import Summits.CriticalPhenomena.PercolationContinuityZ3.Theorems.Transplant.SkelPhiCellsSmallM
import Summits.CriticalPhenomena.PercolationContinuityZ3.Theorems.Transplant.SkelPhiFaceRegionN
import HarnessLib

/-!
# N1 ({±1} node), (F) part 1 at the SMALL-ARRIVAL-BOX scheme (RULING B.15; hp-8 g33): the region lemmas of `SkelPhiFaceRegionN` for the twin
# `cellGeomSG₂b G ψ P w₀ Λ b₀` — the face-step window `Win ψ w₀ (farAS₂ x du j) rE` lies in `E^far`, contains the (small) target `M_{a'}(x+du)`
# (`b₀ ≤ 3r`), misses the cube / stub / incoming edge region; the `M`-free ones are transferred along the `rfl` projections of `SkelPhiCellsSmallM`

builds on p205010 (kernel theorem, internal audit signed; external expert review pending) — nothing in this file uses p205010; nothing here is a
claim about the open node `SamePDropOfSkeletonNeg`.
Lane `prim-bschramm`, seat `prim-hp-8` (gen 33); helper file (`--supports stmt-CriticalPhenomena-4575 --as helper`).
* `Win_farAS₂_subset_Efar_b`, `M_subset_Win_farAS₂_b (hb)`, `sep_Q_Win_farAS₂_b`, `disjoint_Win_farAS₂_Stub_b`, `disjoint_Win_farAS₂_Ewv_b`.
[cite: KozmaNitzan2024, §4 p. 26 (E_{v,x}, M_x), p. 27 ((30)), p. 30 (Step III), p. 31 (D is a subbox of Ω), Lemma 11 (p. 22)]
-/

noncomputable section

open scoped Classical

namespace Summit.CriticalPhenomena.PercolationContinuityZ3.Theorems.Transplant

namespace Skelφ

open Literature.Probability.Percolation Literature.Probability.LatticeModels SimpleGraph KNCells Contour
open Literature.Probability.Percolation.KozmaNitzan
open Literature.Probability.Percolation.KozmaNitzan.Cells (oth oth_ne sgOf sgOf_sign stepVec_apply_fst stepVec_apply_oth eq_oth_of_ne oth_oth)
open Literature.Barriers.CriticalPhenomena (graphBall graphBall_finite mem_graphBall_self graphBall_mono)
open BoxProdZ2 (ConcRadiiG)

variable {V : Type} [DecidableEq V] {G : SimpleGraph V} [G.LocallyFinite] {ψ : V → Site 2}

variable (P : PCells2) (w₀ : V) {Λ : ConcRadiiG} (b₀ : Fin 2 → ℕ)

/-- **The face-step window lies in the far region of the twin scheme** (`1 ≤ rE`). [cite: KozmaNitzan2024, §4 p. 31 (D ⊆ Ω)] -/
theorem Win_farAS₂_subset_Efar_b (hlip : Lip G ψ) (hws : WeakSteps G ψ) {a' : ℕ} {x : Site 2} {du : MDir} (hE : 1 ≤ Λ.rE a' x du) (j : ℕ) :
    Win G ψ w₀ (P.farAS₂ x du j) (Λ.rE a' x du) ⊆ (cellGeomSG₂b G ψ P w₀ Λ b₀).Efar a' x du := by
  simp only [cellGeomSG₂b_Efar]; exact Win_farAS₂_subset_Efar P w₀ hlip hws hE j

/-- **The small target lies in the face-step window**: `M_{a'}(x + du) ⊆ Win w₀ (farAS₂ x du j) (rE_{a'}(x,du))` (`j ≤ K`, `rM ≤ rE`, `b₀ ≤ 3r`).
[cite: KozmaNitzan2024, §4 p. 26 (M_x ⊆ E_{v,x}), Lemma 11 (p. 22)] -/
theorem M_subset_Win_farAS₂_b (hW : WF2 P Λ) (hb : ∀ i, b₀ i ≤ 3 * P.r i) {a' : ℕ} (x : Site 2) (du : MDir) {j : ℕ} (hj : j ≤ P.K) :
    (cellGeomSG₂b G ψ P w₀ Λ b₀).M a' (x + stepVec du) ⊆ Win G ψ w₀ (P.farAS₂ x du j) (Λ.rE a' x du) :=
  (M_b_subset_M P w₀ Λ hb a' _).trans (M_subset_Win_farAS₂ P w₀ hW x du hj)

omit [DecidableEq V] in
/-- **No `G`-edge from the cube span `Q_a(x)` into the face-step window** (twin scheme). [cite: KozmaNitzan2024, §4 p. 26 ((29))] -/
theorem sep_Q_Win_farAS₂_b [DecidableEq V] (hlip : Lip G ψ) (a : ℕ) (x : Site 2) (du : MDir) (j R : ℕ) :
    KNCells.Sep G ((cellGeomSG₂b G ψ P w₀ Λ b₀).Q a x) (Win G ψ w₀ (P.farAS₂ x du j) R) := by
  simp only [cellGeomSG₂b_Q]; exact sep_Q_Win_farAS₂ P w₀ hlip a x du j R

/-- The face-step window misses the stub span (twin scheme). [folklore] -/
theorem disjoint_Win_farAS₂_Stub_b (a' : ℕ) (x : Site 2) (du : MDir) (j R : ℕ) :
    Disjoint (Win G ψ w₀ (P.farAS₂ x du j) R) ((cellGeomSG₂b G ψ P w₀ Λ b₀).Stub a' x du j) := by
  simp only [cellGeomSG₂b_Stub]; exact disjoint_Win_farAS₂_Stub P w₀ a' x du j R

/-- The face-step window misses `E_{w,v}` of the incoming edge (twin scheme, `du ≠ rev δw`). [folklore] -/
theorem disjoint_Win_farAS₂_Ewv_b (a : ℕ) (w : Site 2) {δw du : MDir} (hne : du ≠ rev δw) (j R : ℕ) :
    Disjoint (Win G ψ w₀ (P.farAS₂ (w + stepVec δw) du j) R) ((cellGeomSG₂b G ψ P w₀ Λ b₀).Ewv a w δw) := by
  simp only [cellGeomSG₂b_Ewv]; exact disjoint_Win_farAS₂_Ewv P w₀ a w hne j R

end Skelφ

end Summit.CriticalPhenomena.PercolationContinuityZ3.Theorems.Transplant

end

* * *

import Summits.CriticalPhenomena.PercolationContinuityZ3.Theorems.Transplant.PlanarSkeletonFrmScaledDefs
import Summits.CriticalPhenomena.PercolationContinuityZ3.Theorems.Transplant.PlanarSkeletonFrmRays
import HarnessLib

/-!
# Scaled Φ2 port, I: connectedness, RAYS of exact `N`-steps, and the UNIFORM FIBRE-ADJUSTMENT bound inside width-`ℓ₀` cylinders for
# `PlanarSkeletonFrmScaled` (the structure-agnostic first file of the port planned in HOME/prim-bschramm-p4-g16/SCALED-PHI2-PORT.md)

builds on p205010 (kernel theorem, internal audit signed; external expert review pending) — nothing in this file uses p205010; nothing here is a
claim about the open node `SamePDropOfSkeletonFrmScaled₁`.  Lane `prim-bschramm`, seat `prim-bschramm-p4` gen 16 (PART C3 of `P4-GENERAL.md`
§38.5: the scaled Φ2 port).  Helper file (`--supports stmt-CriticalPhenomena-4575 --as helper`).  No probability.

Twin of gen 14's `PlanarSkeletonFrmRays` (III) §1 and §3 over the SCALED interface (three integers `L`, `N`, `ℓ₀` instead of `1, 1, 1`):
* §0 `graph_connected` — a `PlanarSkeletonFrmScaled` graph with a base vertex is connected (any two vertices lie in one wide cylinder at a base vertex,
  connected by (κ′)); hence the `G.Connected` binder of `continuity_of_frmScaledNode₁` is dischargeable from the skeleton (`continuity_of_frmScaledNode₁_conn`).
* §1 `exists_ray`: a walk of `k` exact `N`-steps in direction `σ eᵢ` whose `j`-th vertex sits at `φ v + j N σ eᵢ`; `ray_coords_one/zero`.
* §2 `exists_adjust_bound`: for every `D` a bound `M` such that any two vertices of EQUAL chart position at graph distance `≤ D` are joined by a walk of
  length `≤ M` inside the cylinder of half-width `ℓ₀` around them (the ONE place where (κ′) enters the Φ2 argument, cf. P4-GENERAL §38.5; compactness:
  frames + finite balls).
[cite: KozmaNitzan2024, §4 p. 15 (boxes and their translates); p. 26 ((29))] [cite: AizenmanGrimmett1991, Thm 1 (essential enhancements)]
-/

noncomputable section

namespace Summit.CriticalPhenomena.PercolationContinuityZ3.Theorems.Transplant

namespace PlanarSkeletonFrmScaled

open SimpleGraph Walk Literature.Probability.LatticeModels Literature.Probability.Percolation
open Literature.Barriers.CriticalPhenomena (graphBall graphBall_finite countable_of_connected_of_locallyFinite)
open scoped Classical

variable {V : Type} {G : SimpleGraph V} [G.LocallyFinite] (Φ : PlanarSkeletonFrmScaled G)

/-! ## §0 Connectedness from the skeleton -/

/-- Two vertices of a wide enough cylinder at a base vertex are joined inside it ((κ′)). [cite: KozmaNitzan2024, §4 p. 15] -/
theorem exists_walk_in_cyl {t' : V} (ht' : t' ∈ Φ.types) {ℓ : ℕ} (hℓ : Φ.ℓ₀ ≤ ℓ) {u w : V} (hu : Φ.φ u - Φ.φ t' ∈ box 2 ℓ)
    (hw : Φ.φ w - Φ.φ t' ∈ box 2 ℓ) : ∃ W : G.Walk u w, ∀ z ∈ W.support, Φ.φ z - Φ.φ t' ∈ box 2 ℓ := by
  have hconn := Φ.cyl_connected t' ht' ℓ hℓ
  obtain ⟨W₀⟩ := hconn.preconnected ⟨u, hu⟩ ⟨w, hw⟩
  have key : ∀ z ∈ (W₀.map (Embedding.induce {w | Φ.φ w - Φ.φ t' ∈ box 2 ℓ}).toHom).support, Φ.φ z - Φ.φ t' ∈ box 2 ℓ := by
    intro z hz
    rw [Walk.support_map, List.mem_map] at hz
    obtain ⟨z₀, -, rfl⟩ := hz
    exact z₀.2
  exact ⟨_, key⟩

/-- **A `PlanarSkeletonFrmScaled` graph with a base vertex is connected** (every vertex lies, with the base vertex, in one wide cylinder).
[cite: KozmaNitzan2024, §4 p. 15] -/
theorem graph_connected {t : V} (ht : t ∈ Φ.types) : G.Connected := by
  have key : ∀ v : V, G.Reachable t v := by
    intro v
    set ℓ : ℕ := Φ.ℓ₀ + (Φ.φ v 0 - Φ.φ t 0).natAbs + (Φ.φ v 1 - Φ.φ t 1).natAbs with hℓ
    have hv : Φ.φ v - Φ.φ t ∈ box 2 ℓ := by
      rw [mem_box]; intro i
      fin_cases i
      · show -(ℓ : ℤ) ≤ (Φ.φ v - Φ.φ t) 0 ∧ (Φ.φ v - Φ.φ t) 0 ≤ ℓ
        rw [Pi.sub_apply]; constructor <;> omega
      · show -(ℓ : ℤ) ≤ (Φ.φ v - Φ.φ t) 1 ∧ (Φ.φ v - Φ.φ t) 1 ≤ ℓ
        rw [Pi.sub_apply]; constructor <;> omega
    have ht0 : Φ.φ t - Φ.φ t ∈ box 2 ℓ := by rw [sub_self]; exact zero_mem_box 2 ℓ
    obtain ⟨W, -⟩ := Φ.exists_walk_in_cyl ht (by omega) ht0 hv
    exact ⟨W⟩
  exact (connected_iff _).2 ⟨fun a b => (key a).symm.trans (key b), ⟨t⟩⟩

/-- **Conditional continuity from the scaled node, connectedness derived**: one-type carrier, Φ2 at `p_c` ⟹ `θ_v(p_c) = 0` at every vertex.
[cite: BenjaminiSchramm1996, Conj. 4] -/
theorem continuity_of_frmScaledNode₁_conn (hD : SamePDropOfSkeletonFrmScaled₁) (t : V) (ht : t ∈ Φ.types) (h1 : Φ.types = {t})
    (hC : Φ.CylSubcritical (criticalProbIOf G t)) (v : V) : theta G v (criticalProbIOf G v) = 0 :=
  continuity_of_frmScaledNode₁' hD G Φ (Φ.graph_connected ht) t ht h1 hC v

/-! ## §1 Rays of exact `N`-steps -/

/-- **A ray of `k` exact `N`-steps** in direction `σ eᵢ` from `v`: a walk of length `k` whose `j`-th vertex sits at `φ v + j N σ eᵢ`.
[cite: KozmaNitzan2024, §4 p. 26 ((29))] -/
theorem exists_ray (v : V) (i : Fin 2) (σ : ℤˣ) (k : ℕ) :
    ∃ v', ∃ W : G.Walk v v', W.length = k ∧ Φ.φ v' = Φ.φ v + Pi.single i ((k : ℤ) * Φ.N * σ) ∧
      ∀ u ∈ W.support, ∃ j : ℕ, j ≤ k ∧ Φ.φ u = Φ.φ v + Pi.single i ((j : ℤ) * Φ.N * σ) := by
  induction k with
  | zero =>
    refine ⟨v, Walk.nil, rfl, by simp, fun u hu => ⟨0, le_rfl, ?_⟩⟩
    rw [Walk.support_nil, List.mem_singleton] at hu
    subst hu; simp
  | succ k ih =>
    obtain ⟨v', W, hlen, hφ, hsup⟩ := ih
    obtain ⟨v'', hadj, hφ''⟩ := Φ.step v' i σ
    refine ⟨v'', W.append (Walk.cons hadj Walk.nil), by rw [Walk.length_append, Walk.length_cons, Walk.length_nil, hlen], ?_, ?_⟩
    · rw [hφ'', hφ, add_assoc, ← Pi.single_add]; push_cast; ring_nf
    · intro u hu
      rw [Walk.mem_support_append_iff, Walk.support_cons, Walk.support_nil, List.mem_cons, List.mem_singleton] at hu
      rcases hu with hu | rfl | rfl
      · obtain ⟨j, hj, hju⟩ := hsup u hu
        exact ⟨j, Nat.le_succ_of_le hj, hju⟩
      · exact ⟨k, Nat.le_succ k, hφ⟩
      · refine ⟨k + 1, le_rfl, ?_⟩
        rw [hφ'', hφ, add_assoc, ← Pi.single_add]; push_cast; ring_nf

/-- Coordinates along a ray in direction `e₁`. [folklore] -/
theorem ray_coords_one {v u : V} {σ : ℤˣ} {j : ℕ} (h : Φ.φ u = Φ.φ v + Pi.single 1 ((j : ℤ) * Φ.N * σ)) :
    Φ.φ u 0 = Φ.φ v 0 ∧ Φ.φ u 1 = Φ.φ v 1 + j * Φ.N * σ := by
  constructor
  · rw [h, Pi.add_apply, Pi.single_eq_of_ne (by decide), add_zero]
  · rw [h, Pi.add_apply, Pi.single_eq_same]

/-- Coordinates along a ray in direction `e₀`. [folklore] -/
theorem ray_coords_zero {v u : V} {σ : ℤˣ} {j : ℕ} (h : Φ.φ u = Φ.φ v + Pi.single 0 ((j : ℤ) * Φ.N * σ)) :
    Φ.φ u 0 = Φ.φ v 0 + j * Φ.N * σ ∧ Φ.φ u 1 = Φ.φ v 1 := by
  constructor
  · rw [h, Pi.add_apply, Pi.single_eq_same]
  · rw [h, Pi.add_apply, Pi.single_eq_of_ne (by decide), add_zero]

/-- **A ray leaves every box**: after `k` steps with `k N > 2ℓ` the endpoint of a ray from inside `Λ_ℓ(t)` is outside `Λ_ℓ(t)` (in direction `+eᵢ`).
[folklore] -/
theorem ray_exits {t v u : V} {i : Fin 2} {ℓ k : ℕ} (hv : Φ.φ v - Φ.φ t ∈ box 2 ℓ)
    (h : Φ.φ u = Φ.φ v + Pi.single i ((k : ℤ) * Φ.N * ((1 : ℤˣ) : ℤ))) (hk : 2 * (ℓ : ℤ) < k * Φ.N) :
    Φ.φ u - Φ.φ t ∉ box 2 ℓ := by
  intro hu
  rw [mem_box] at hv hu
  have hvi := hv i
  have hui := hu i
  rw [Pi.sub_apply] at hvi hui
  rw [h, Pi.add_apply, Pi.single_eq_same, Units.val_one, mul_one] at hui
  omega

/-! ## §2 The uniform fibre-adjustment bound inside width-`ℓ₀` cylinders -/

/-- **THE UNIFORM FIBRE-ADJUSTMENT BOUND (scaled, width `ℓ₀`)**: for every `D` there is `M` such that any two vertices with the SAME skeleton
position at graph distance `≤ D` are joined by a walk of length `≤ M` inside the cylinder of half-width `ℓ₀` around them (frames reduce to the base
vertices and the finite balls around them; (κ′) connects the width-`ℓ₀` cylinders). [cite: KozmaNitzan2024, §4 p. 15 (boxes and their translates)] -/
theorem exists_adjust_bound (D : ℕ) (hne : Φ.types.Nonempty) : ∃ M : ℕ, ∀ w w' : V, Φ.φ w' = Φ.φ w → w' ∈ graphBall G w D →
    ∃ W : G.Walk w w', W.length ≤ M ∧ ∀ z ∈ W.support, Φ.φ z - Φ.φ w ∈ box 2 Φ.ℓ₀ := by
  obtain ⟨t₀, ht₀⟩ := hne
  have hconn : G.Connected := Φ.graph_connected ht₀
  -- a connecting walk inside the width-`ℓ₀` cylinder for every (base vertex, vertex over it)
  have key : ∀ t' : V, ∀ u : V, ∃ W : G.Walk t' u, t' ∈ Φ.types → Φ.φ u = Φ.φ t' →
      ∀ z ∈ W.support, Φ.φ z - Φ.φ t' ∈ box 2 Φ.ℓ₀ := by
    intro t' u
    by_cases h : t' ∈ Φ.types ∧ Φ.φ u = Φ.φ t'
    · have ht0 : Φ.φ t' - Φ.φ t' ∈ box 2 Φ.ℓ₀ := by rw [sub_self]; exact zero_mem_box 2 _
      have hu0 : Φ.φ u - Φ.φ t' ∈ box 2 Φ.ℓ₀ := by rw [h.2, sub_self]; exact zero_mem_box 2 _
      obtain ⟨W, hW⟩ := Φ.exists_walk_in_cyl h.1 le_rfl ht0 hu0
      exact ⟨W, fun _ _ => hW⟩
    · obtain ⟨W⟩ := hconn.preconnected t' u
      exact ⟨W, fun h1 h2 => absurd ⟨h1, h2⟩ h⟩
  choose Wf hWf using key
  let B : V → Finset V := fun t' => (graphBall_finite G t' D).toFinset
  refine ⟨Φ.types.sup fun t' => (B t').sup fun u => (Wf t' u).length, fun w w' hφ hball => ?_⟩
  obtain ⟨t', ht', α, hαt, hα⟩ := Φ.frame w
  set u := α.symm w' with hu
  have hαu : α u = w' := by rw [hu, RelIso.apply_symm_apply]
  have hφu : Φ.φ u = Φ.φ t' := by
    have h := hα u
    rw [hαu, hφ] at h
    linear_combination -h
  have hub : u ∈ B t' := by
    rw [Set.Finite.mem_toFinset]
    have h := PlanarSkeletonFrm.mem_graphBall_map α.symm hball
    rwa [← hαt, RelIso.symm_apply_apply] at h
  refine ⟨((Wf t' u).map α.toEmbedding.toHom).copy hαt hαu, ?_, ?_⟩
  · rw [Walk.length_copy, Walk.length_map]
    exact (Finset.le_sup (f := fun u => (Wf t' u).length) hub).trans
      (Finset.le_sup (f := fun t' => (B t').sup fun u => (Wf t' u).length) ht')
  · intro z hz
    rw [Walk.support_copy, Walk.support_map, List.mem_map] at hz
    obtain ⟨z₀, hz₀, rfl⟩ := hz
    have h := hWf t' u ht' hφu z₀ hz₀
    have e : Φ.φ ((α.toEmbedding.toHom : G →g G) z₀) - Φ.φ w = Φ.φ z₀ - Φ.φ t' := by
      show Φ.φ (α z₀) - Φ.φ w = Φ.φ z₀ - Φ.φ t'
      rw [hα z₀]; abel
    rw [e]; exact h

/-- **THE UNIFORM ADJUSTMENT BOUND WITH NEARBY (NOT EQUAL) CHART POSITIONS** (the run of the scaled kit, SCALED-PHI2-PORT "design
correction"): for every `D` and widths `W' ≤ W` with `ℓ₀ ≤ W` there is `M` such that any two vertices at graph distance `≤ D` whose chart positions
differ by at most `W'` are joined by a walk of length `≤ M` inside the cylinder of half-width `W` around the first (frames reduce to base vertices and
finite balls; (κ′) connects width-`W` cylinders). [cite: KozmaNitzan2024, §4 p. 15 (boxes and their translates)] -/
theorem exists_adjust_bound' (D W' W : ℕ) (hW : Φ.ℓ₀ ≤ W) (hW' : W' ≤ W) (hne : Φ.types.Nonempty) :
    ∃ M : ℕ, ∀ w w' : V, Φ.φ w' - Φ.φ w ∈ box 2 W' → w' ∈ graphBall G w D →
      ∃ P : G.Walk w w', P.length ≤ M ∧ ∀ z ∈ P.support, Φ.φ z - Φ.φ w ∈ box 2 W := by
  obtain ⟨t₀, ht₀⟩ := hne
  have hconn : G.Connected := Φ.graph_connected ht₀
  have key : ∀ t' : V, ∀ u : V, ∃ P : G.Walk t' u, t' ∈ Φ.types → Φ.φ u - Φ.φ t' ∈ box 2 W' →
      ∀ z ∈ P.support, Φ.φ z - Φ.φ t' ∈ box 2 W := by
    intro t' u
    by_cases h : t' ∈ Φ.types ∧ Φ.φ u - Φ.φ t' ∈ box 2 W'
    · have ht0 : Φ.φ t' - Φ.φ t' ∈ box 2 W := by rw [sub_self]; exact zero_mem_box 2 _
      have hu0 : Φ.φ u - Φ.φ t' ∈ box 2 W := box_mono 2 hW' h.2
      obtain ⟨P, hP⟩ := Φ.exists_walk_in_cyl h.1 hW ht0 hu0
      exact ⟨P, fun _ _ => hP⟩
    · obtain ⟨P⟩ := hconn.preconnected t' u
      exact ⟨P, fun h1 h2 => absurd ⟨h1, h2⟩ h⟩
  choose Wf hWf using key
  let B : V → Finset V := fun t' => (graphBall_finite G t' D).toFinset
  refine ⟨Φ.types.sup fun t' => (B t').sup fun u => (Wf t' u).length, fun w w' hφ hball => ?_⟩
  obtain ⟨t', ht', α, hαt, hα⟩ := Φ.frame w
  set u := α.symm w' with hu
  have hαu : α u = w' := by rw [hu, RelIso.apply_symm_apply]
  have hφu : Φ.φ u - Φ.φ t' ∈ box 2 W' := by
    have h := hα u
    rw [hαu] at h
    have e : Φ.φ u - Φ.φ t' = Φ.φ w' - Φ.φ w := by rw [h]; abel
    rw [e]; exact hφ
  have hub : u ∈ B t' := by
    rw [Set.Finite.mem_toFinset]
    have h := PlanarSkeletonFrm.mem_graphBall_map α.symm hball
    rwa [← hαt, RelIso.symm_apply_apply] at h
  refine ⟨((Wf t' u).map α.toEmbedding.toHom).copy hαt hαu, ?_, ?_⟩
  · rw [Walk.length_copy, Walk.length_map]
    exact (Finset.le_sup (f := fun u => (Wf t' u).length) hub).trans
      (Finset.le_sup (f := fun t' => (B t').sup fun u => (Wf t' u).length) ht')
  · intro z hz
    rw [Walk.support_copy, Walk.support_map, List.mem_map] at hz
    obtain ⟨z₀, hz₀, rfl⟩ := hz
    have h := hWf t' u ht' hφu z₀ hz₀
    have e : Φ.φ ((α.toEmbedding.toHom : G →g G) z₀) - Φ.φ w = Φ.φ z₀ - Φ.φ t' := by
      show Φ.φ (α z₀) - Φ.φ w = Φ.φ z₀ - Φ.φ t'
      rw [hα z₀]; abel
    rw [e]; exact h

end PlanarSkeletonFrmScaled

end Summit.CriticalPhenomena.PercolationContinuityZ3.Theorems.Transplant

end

■ What needs to be done ■
Using the data above, count every line that contains the word "hlen", then give the count and nothing more.

■ Response for this exercise ■
2